Simon’s acceptance of the cross, even though it was unwarranted and unexpected, demonstrates to us how we are to accept our own participation in the Body of Christ through Redemptive Suffering.  Much like Simon experienced, in our suffering Jesus is there with us. We are not in it alone. Simon could have missed the opportunity to share in his own redemption by rejecting the cross. He may not have been able to get himself out of the situation, as the Roman soldiers would have probably killed him, but he could have carried the cross in anger, bitterness and resentment.  We can glean that Simon didn’t do this because he is not spoken of again after this point. He quietly accepts the suffering and endures it in union with Jesus; thus fulfilling the mission and purpose he was given. What could have destroyed Simon’s spirit, was actually the very thing that brought about his redemption. No one is able to escape suffering, but through it we are offered the opportunity to help Jesus carry the cross. Our suffering will no doubt interrupt our lives, change our plans, and throw a wrench in the trajectory of our lives, but it will also lead to our redemption.

God, who is outside of time, is able to see the whole picture, not only of our individual lives, but of all of creation.  As the Body of Christ, we all are suffering in our own unique ways, some in big ways and others in smaller ways. But together we make up the perfect sacrifice of Christ, which is done once and for all for the redemption of the world.  This is how we, as Saint Paul says, “fill up in {our} flesh what is lacking in the afflictions of Christ.” -Col 1:24  This means what I am going through today is united with Christ’s Passion, which happened on earth over 2000 years ago. All of our suffering is a participation in this one act, through our union with the Body of Christ, which is outside of time.  What peace and hope we can gain from this truth.
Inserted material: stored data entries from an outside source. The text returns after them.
import Mathlib
import Literature.MathematicalPhysics.QuantumFieldTheory.Balaban1983to89.B5Momentum133

/-!
# `Balaban1983to89.B5Eq135Momentum` — [Balaban1984PropagatorsI] Sect. C p. 24: the momentum form (1.35) of
`‖∂*A − Δλ₀‖²` and the rewriting (1.37) of the exponent of (1.28) — PROVED for the typed torus operators
(theorems only)

statement-level skeleton of published theorems with citation tags; proofs where landed; nothing here is a claim about the Yang–Mills mass gap

CITATION HEADER.  T. Bałaban, *Propagators and renormalization transformations for lattice gauge theories. I*,
Commun. Math. Phys. **95** (1984) 17–40 [Balaban1984PropagatorsI] (= B5; PDF held `paper:balaban1984-cmp95-propagators-rt-i`,
journal page = PDF page + 16; p. 24 READ AS AN IMAGE on the ×2 render
`run/shared/lean/pub/pub-balaban/b2b-balaban-ref1/pages/1984-cmp95-propagators-rt-I/1984-cmp95-propagators-rt-I-p008-x2.png`,
p. 22 on `…-p006-x2.png`).  Unit `lit-balaban-r02` gen 3 (reader/typer and fold owner of B5; HOME
`run/shared/lean/pub/lit-balaban/`).  SKELETON row **B5.Eq1.36** ((1.35)–(1.37); status before this file:
`proved-existing ((1.36)-type bounds) · absent ((1.35)/(1.37) displays)`).  Everything is stated for the TYPED
position-space objects of the B5 leaves and proved from their landed momentum representations
(`B5Momentum133.dft_PcT_apply_of_ne` / `dft_PcT_zero_fiber`, `B5Value126.residual_lambda0`); no definition is
introduced.

WHAT IS PRINTED (verbatim, p. 24 [PDF 8]).  *"Substituting it [(1.34)] into the expression in the exponent of (1.24) we
get
‖∂*A − Δλ₀‖² = (2π)^{−d}∫_{T̃_η}dp |(∂*A)~(p) − Δ(p)λ̃₀(p)|²
 = (2π)^{−d}∫_{T̃₁^{(k)}, p′≠0}dp′ Σ_l (|u_k(p′+l)|²/Δ²(p′+l)) (Σ_{l′}|u_k(p′+l′)|²/Δ²(p′+l′))^{−2}
     ·|Σ_{l′}(u_k(p′+l′)/Δ(p′+l′))(∂*A)~(p′+l′)|²
 = (2π)^{−d}∫_{T̃₁^{(k)}, p′≠0}dp′ (Σ_l |u_k(p′+l)|²/Δ²(p′+l))^{−1} |Σ_l (u_k(p′+l)/Δ(p′+l))(∂*A)~(p′+l)|²,   (1.35)
where ∫_{T̃_η}dp… denotes the sum Σ_{p∈T̃_η}(Π_{μ=1}^{d}(π/L_μ)L^kε)…, similarly ∫_{T̃₁^{(k)}}dp…, and we have used the
decomposition p = p′ + l, writing ∫_{T̃_η}dp… = ∫_{T̃₁^{(k)}}dp′Σ_l…. We have used also the equality
(∂*A)~(p) = Σ_μ \overline{∂_μ(p)}Ã_μ(p), more exactly its consequence (∂*A)~(0) = 0. […] Let us introduce the unit
lattice operator Δ₀(p′) = Σ_{μ=1}^{d}|e^{ip′_μ} − 1|². […] The expression in the exponent in (1.28) can be written as
(1/2α)(2π)^{−d}∫dp′ Σ_l |(∂*A)~(p′+l) − (\overline{u_k(p′+l)}Δ₀(p′)/Δ(p′+l))
   ·(Σ_{l″}|u_k(p′+l″)|²Δ₀²(p′)/Δ²(p′+l″))^{−1} Σ_{l′}(u_k(p′+l′)Δ₀(p′)/Δ(p′+l′))(∂*A)~(p′+l′)|².   (1.37)
Now all the expressions above are well defined and bounded even at p′ = 0 if we extend them by continuity. The
expression in |…|² defines the projection operator acting on ∂*A and appearing in (1.27)."*  ((1.28) p. 22:
*"exp[−(1/2α)‖(I − Δ⁻¹Q′_k*(Q′_kΔ⁻²Q′_k*)⁻¹Q′_kΔ⁻¹)∂*A‖²]"*.)

DICTIONARY (the conventions of `B5Momentum130`/`B5Momentum133`, unchanged): `∂*A = b : Tor (fine n M) → ℂ` with
«(∂*A)~(0) = 0» = `Σ_x b x = 0`; `p = p′ + l ↔ pOf n M (k, q)` (`q ↔ p′`, `k ↔ l`); `(∂*A)~ = dft (fine n M) *ᵥ b` (the
UNITARY discrete Fourier transform — so the printed measures `(2π)^{−d}∫dp`, `∫dp′Σ_l` become plain sums `Σ_p`,
`Σ_q Σ_k` and the two sides of (1.35) carry no volume factors; the weight `η^d` of `‖·‖²` cancels against the
normalisation of the printed transform in the same way); `Δ(p) = lsym (fine n M) c p` (`c` the lattice constant of
`B5Action121.LapS`, `c ≠ 0`), `u_k(p′+l) = uSym n k (sOf M q)`; the two printed sums `Xs n M c q = Σ_l|u_k|²/Δ²`,
`Bs n M c b q = Σ_l (u_k/Δ)(∂*A)~` of (1.33); `λ₀ = B5Value126.lambda0 n M c b` ((1.26)); `Δ₀(p′) =
Σ_μ |e^{ip′_μ} − 1|² = Σ_μ ‖B5Prop11Fiber.d1Sym (sOf M q) μ‖²` (`= B4Strip.Delta1r 0 (sOf M q)`); the operator of
(1.28) `I − Δ⁻¹Q′_k*(Q′_kΔ⁻²Q′_k*)⁻¹Q′_kΔ⁻¹ = 1 − B5Value126.PcT n M c`.

WHAT THIS MODULE PROVES.  `sum_norm_sq_dft` (Plancherel for the unitary DFT of `T_η`), `sum_pOf_fibres` (Σ_p = Σ_{p′}Σ_l),
`norm_lsym`, `norm_Xs` (‖Xs‖ = Σ_l|u_k|²/|Δ|², the printed positive sum), `norm_sq_dft_PcT_of_ne` (the fibre `p′ ≠ 0`
integrand of the middle line of (1.35)), **`eq135_mid`** (the middle equality of (1.35)), **`eq135`** (the final form
of (1.35)), `dft_PcT_eq_bracket137` (for `p′ ≠ 0` the printed Δ₀-inserted bracket of (1.37) IS `(P∂*A)~(p′+l)` — the
Δ₀(p′) factors cancel), **`eq137`** ((1.37): the exponent of (1.28) in momentum form, the fibre `p′ = 0` entering with
the bracket's continuous extension `0`).  Hypotheses: `c ≠ 0`, `Σ_x b x = 0`.  No definitions, no `sorry`; axioms
standard.
-/

open scoped BigOperators Matrix ComplexConjugate ComplexOrder
open Finset Complex Matrix

namespace Literature.MathematicalPhysics.QuantumFieldTheory.Balaban1983to89.B5Eq135Momentum

open Literature.MathematicalPhysics.QuantumFieldTheory.Balaban1983to89.B4Strip
open Literature.MathematicalPhysics.QuantumFieldTheory.Balaban1983to89.B5Prop11Fiber
open Literature.MathematicalPhysics.QuantumFieldTheory.Balaban1983to89.B5Prop11Leaves
open Literature.MathematicalPhysics.QuantumFieldTheory.Balaban1983to89.B5Prop11Plancherel
open Literature.MathematicalPhysics.QuantumFieldTheory.Balaban1983to89.B5Action121
open Literature.MathematicalPhysics.QuantumFieldTheory.Balaban1983to89.B5Block118
open Literature.MathematicalPhysics.QuantumFieldTheory.Balaban1983to89.B5LaplaceInverse
open Literature.MathematicalPhysics.QuantumFieldTheory.Balaban1983to89.B5Value126
open Literature.MathematicalPhysics.QuantumFieldTheory.Balaban1983to89.B5Momentum130
open Literature.MathematicalPhysics.QuantumFieldTheory.Balaban1983to89.B5Momentum133

noncomputable section

variable {d : ℕ} (n : ℕ) [NeZero n] (M : Fin d → ℕ) [hM : ∀ μ, NeZero (M μ)] (c : ℂ)

/-! ## §1 Plancherel, the decomposition `p = p′ + l`, and the moduli of the symbols -/

/-- Plancherel for the unitary DFT of the torus `T_η`: `Σ_p |f̃(p)|² = Σ_x |f(x)|²` — the first equality of (1.35)
(*"‖∂*A − Δλ₀‖² = (2π)^{−d}∫dp|…|²"*). [cite: Balaban1984PropagatorsI, (1.35) p.24] -/
theorem sum_norm_sq_dft (f : Tor (fine n M) → ℂ) :
    ∑ p, ‖(dft (fine n M) *ᵥ f) p‖ ^ 2 = ∑ x, ‖f x‖ ^ 2 := by
  have hU : star (dft (fine n M)) * dft (fine n M) = 1 :=
    Matrix.mem_unitaryGroup_iff'.mp (dft_mem_unitaryGroup (fine n M))
  have key : star (dft (fine n M) *ᵥ f) ⬝ᵥ (dft (fine n M) *ᵥ f) = star f ⬝ᵥ f := by
    rw [Matrix.star_mulVec, ← Matrix.dotProduct_mulVec, Matrix.mulVec_mulVec,
      ← Matrix.star_eq_conjTranspose, hU, Matrix.one_mulVec]
  have h2 : ∀ g : Tor (fine n M) → ℂ, star g ⬝ᵥ g = ((∑ x, ‖g x‖ ^ 2 : ℝ) : ℂ) := by
    intro g
    simp only [dotProduct, Pi.star_apply, Complex.star_def, Complex.ofReal_sum, Complex.ofReal_pow]
    exact Finset.sum_congr rfl fun i _ => Complex.conj_mul' (g i)
  rw [h2, h2] at key
  exact_mod_cast key

/-- *"we have used the decomposition p = p′ + l, writing ∫_{T̃_η}dp… = ∫_{T̃₁^{(k)}}dp′Σ_l…"*: a sum over the fine
momenta is the sum over the reduced momenta `p′ ↔ q` of the sums over the offsets `l ↔ k`.
[cite: Balaban1984PropagatorsI, (1.35) p.24] -/
theorem sum_pOf_fibres (g : Tor (fine n M) → ℝ) :
    ∑ p, g p = ∑ q : Tor M, ∑ k : Fin d → Fin n, g (pOf n M (k, q)) := by
  rw [← (pOf_bijective n M).sum_comp g, Fintype.sum_prod_type, Finset.sum_comm]

/-- `|Δ(p)| = Σ_ν|∂_ν(p)|²` (the symbol of `Δ` is a non-negative real). [cite: Balaban1984PropagatorsI, (1.31) p.23] -/
theorem norm_lsym (p : Tor (fine n M)) : ‖lsym (fine n M) c p‖ = ∑ ν, ‖ssym (fine n M) c ν p‖ ^ 2 := by
  rw [lsym_eq_sum_norm_sq, Complex.norm_real, Real.norm_of_nonneg (Finset.sum_nonneg fun ν _ => by positivity)]

/-- the printed normalising sum is the positive real `|Xs| = Σ_l |u_k(p′+l)|²/|Δ(p′+l)|²`.
[cite: Balaban1984PropagatorsI, (1.33) p.23, (1.35) p.24] -/
theorem norm_Xs (q : Tor M) :
    ‖Xs n M c q‖ = ∑ k : Fin d → Fin n, ‖uSym n k (sOf M q)‖ ^ 2 / ‖lsym (fine n M) c (pOf n M (k, q))‖ ^ 2 := by
  rw [Xs_eq, Complex.norm_real, Real.norm_of_nonneg (Finset.sum_nonneg fun k _ => by positivity)]
  refine Finset.sum_congr rfl fun k _ => ?_
  rw [norm_lsym]

/-! ## §2 (1.35) -/

/-- the integrand of the middle line of (1.35) on the fibre `p′ ≠ 0`:
`|(∂*A − Δλ₀)~(p′+l)|² = (|u_k(p′+l)|²/Δ²(p′+l))·(Σ_{l′}|u_k|²/Δ²)^{−2}·|Σ_{l′}(u_k/Δ)(∂*A)~|²`
(`(∂*A − Δλ₀)~ = (P∂*A)~`, `B5Momentum133.dft_PcT_apply_of_ne`). [cite: Balaban1984PropagatorsI, (1.35) p.24] -/
theorem norm_sq_dft_PcT_of_ne (hc : c ≠ 0) (b : Tor (fine n M) → ℂ) (k : Fin d → Fin n) {q : Tor M}
    (hq : q ≠ 0) :
    ‖(dft (fine n M) *ᵥ (PcT n M c *ᵥ b)) (pOf n M (k, q))‖ ^ 2
      = ‖uSym n k (sOf M q)‖ ^ 2 / ‖lsym (fine n M) c (pOf n M (k, q))‖ ^ 2
          * (‖Bs n M c b q‖ ^ 2 / ‖Xs n M c q‖ ^ 2) := by
  rw [dft_PcT_apply_of_ne n M c hc b k hq, norm_mul, norm_mul, norm_div, norm_inv, Complex.norm_conj]
  ring

/-- **(1.35), middle equality** for the typed torus objects (`∂*A = b ⊥ 1`, `c ≠ 0`):
`‖∂*A − Δλ₀‖² = Σ_{p′≠0} Σ_l (|u_k(p′+l)|²/Δ²(p′+l))·(Σ_{l′}|u_k(p′+l′)|²/Δ²(p′+l′))^{−2}·|Σ_{l′}(u_k/Δ)(∂*A)~(p′+l′)|²`
(unitary DFT: no volume factors; the fibre `p′ = 0` contributes `0` — «its consequence (∂*A)~(0) = 0»).
[cite: Balaban1984PropagatorsI, (1.35) p.24] -/
theorem eq135_mid (hc : c ≠ 0) (b : Tor (fine n M) → ℂ) (hb : ∑ x, b x = 0) :
    ∑ x, ‖(b - LapS (fine n M) c *ᵥ lambda0 n M c b) x‖ ^ 2
      = ∑ q ∈ univ.erase (0 : Tor M), ∑ k : Fin d → Fin n,
          ‖uSym n k (sOf M q)‖ ^ 2 / ‖lsym (fine n M) c (pOf n M (k, q))‖ ^ 2
            * (‖Bs n M c b q‖ ^ 2 / ‖Xs n M c q‖ ^ 2) := by
  rw [residual_lambda0 n M c hc b hb, ← sum_norm_sq_dft n M (PcT n M c *ᵥ b), sum_pOf_fibres n M,
    ← Finset.add_sum_erase _ _ (Finset.mem_univ (0 : Tor M))]
  have h0 : ∑ k : Fin d → Fin n, ‖(dft (fine n M) *ᵥ (PcT n M c *ᵥ b)) (pOf n M (k, 0))‖ ^ 2 = 0 :=
    Finset.sum_eq_zero fun k _ => by rw [dft_PcT_zero_fiber, norm_zero, zero_pow two_ne_zero]
  rw [h0, zero_add]
  refine Finset.sum_congr rfl fun q hq => Finset.sum_congr rfl fun k _ => ?_
  exact norm_sq_dft_PcT_of_ne n M c hc b k (Finset.ne_of_mem_erase hq)

/-- **(1.35), final form** for the typed torus objects (`∂*A = b ⊥ 1`, `c ≠ 0`):
`‖∂*A − Δλ₀‖² = Σ_{p′≠0} (Σ_l |u_k(p′+l)|²/Δ²(p′+l))^{−1} |Σ_l (u_k(p′+l)/Δ(p′+l))(∂*A)~(p′+l)|²`.
[cite: Balaban1984PropagatorsI, (1.35) p.24] -/
theorem eq135 (hc : c ≠ 0) (b : Tor (fine n M) → ℂ) (hb : ∑ x, b x = 0) :
    ∑ x, ‖(b - LapS (fine n M) c *ᵥ lambda0 n M c b) x‖ ^ 2
      = ∑ q ∈ univ.erase (0 : Tor M), ‖Bs n M c b q‖ ^ 2 / ‖Xs n M c q‖ := by
  rw [eq135_mid n M c hc b hb]
  refine Finset.sum_congr rfl fun q hq => ?_
  have hX : ‖Xs n M c q‖ ≠ 0 := norm_ne_zero_iff.mpr (Xs_ne_zero n M c hc (Finset.ne_of_mem_erase hq))
  rw [← Finset.sum_mul, ← norm_Xs]
  field_simp

/-! ## §3 (1.37) -/

/-- On the fibre `p′ ≠ 0` the Δ₀-inserted bracket of (1.37) IS `(P∂*A)~(p′+l)` — the factors `Δ₀(p′)` cancel
(`Δ₀(p′) = Σ_μ|e^{ip′_μ} − 1|² > 0` for `p′ ≠ 0`):
`(\overline{u_k(p′+l)}Δ₀(p′)/Δ(p′+l))·(Σ_{l″}|u_k(p′+l″)|²Δ₀²(p′)/Δ²(p′+l″))^{−1}·Σ_{l′}(u_k(p′+l′)Δ₀(p′)/Δ(p′+l′))(∂*A)~(p′+l′)
= (P∂*A)~(p′+l)`. [cite: Balaban1984PropagatorsI, (1.37) p.24] -/
theorem dft_PcT_eq_bracket137 (hc : c ≠ 0) (b : Tor (fine n M) → ℂ) (k : Fin d → Fin n) {q : Tor M}
    (hq : q ≠ 0) :
    (dft (fine n M) *ᵥ (PcT n M c *ᵥ b)) (pOf n M (k, q))
      = conj (uSym n k (sOf M q)) * ((∑ μ, ‖d1Sym (sOf M q) μ‖ ^ 2 : ℝ) : ℂ)
            / lsym (fine n M) c (pOf n M (k, q))
          * (∑ k'' : Fin d → Fin n, ((‖uSym n k'' (sOf M q)‖ ^ 2 : ℝ) : ℂ)
              * ((∑ μ, ‖d1Sym (sOf M q) μ‖ ^ 2 : ℝ) : ℂ) ^ 2 / lsym (fine n M) c (pOf n M (k'', q)) ^ 2)⁻¹
          * ∑ k' : Fin d → Fin n, uSym n k' (sOf M q) * ((∑ μ, ‖d1Sym (sOf M q) μ‖ ^ 2 : ℝ) : ℂ)
              / lsym (fine n M) c (pOf n M (k', q)) * (dft (fine n M) *ᵥ b) (pOf n M (k', q)) := by
  -- `Δ₀(p′) > 0` on the punctured Brillouin zone
  have hD0 : (((∑ μ, ‖d1Sym (sOf M q) μ‖ ^ 2 : ℝ) : ℂ)) ≠ 0 := by
    have hs : sOf M q ≠ 0 := sOf_ne_zero M hq
    obtain ⟨ν, hν⟩ := Function.ne_iff.mp hs
    have hpos : 0 < Delta1r 0 (sOf M q) := Delta1r_pos (sOf M q) (abs_sOf_le M q) ν hν
    have hD : (∑ μ, ‖d1Sym (sOf M q) μ‖ ^ 2) = Delta1r 0 (sOf M q) := by
      simp only [Delta1r, add_zero, norm_d1Sym_sq]
    rw [hD]
    exact_mod_cast hpos.ne'
  -- the two printed sums are `Δ₀²·Xs` and `Δ₀·Bs`
  have hX : ∑ k'' : Fin d → Fin n, ((‖uSym n k'' (sOf M q)‖ ^ 2 : ℝ) : ℂ)
        * ((∑ μ, ‖d1Sym (sOf M q) μ‖ ^ 2 : ℝ) : ℂ) ^ 2 / lsym (fine n M) c (pOf n M (k'', q)) ^ 2
      = ((∑ μ, ‖d1Sym (sOf M q) μ‖ ^ 2 : ℝ) : ℂ) ^ 2 * Xs n M c q := by
    rw [Xs, Finset.mul_sum]
    exact Finset.sum_congr rfl fun k'' _ => by ring
  have hB : ∑ k' : Fin d → Fin n, uSym n k' (sOf M q) * ((∑ μ, ‖d1Sym (sOf M q) μ‖ ^ 2 : ℝ) : ℂ)
        / lsym (fine n M) c (pOf n M (k', q)) * (dft (fine n M) *ᵥ b) (pOf n M (k', q))
      = ((∑ μ, ‖d1Sym (sOf M q) μ‖ ^ 2 : ℝ) : ℂ) * Bs n M c b q := by
    rw [Bs, Finset.mul_sum]
    exact Finset.sum_congr rfl fun k' _ => by ring
  rw [hX, hB, dft_PcT_apply_of_ne n M c hc b k hq]
  have hXs : Xs n M c q ≠ 0 := Xs_ne_zero n M c hc hq
  field_simp

/-- **(1.37)** for the typed torus objects (`∂*A = b ⊥ 1`, `c ≠ 0`, any `α`): the exponent of (1.28),
`(1/2α)‖(I − Δ⁻¹Q′_k*(Q′_kΔ⁻²Q′_k*)⁻¹Q′_kΔ⁻¹)∂*A‖² = (1/2α)Σ_x|((1 − P)b)(x)|²`, equals
`(1/2α)Σ_{p′}Σ_l |(∂*A)~(p′+l) − [the Δ₀-inserted bracket]|²`, the bracket taken with its continuous extension `0` on the
fibre `p′ = 0` (*"all the expressions above are well defined and bounded even at p′ = 0 if we extend them by
continuity"*; on the torus `(P∂*A)~` vanishes there, `B5Momentum133.dft_PcT_zero_fiber`).
[cite: Balaban1984PropagatorsI, (1.37) p.24, (1.28) p.22] -/
theorem eq137 (hc : c ≠ 0) (b : Tor (fine n M) → ℂ) (α : ℝ) :
    1 / (2 * α) * ∑ x, ‖((1 - PcT n M c) *ᵥ b) x‖ ^ 2
      = 1 / (2 * α) * ∑ q : Tor M, ∑ k : Fin d → Fin n,
          ‖(dft (fine n M) *ᵥ b) (pOf n M (k, q))
            - (if q = 0 then 0 else
                conj (uSym n k (sOf M q)) * ((∑ μ, ‖d1Sym (sOf M q) μ‖ ^ 2 : ℝ) : ℂ)
                    / lsym (fine n M) c (pOf n M (k, q))
                  * (∑ k'' : Fin d → Fin n, ((‖uSym n k'' (sOf M q)‖ ^ 2 : ℝ) : ℂ)
                      * ((∑ μ, ‖d1Sym (sOf M q) μ‖ ^ 2 : ℝ) : ℂ) ^ 2 / lsym (fine n M) c (pOf n M (k'', q)) ^ 2)⁻¹
                  * ∑ k' : Fin d → Fin n, uSym n k' (sOf M q) * ((∑ μ, ‖d1Sym (sOf M q) μ‖ ^ 2 : ℝ) : ℂ)
                      / lsym (fine n M) c (pOf n M (k', q)) * (dft (fine n M) *ᵥ b) (pOf n M (k', q)))‖ ^ 2 := by
  congr 1
  rw [← sum_norm_sq_dft n M ((1 - PcT n M c) *ᵥ b), sum_pOf_fibres n M]
  refine Finset.sum_congr rfl fun q _ => Finset.sum_congr rfl fun k _ => ?_
  have hsplit : (dft (fine n M) *ᵥ ((1 - PcT n M c) *ᵥ b)) (pOf n M (k, q))
      = (dft (fine n M) *ᵥ b) (pOf n M (k, q)) - (dft (fine n M) *ᵥ (PcT n M c *ᵥ b)) (pOf n M (k, q)) := by
    rw [Matrix.sub_mulVec, Matrix.one_mulVec, Matrix.mulVec_sub, Pi.sub_apply]
  rw [hsplit]
  by_cases hq : q = 0
  · subst hq
    rw [if_pos rfl, dft_PcT_zero_fiber]
  · rw [if_neg hq, dft_PcT_eq_bracket137 n M c hc b k hq]

end

end Literature.MathematicalPhysics.QuantumFieldTheory.Balaban1983to89.B5Eq135Momentum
No matter what suffering may come our way, it can be offered in union with Christ’s Passion. Through our acceptance of it, just like Simon accepted the carrying of the cross, we are led with Jesus along The Way of the Cross, the way that leads to our redemption. When we choose to reject our suffering, we are in essence choosing to reject our redemption.  Jesus was not meant to carry the burden alone and when we unite our sufferings in union with his, we are in essence helping Jesus carry the burden of the cross just like Simon of Cyrene.

So why did the saints rejoice in their suffering?  Suffering is not something good or anything that is joyful to experience.  What could they be talking about then? The saints had a deep understanding of the union of Jesus and his Passion through their suffering.  They knew that their suffering united them with Jesus in a real way. They understood and fully believed that their suffering was their way of the cross that led to their redemption.  Now this is true faith. This is the faith that saves us.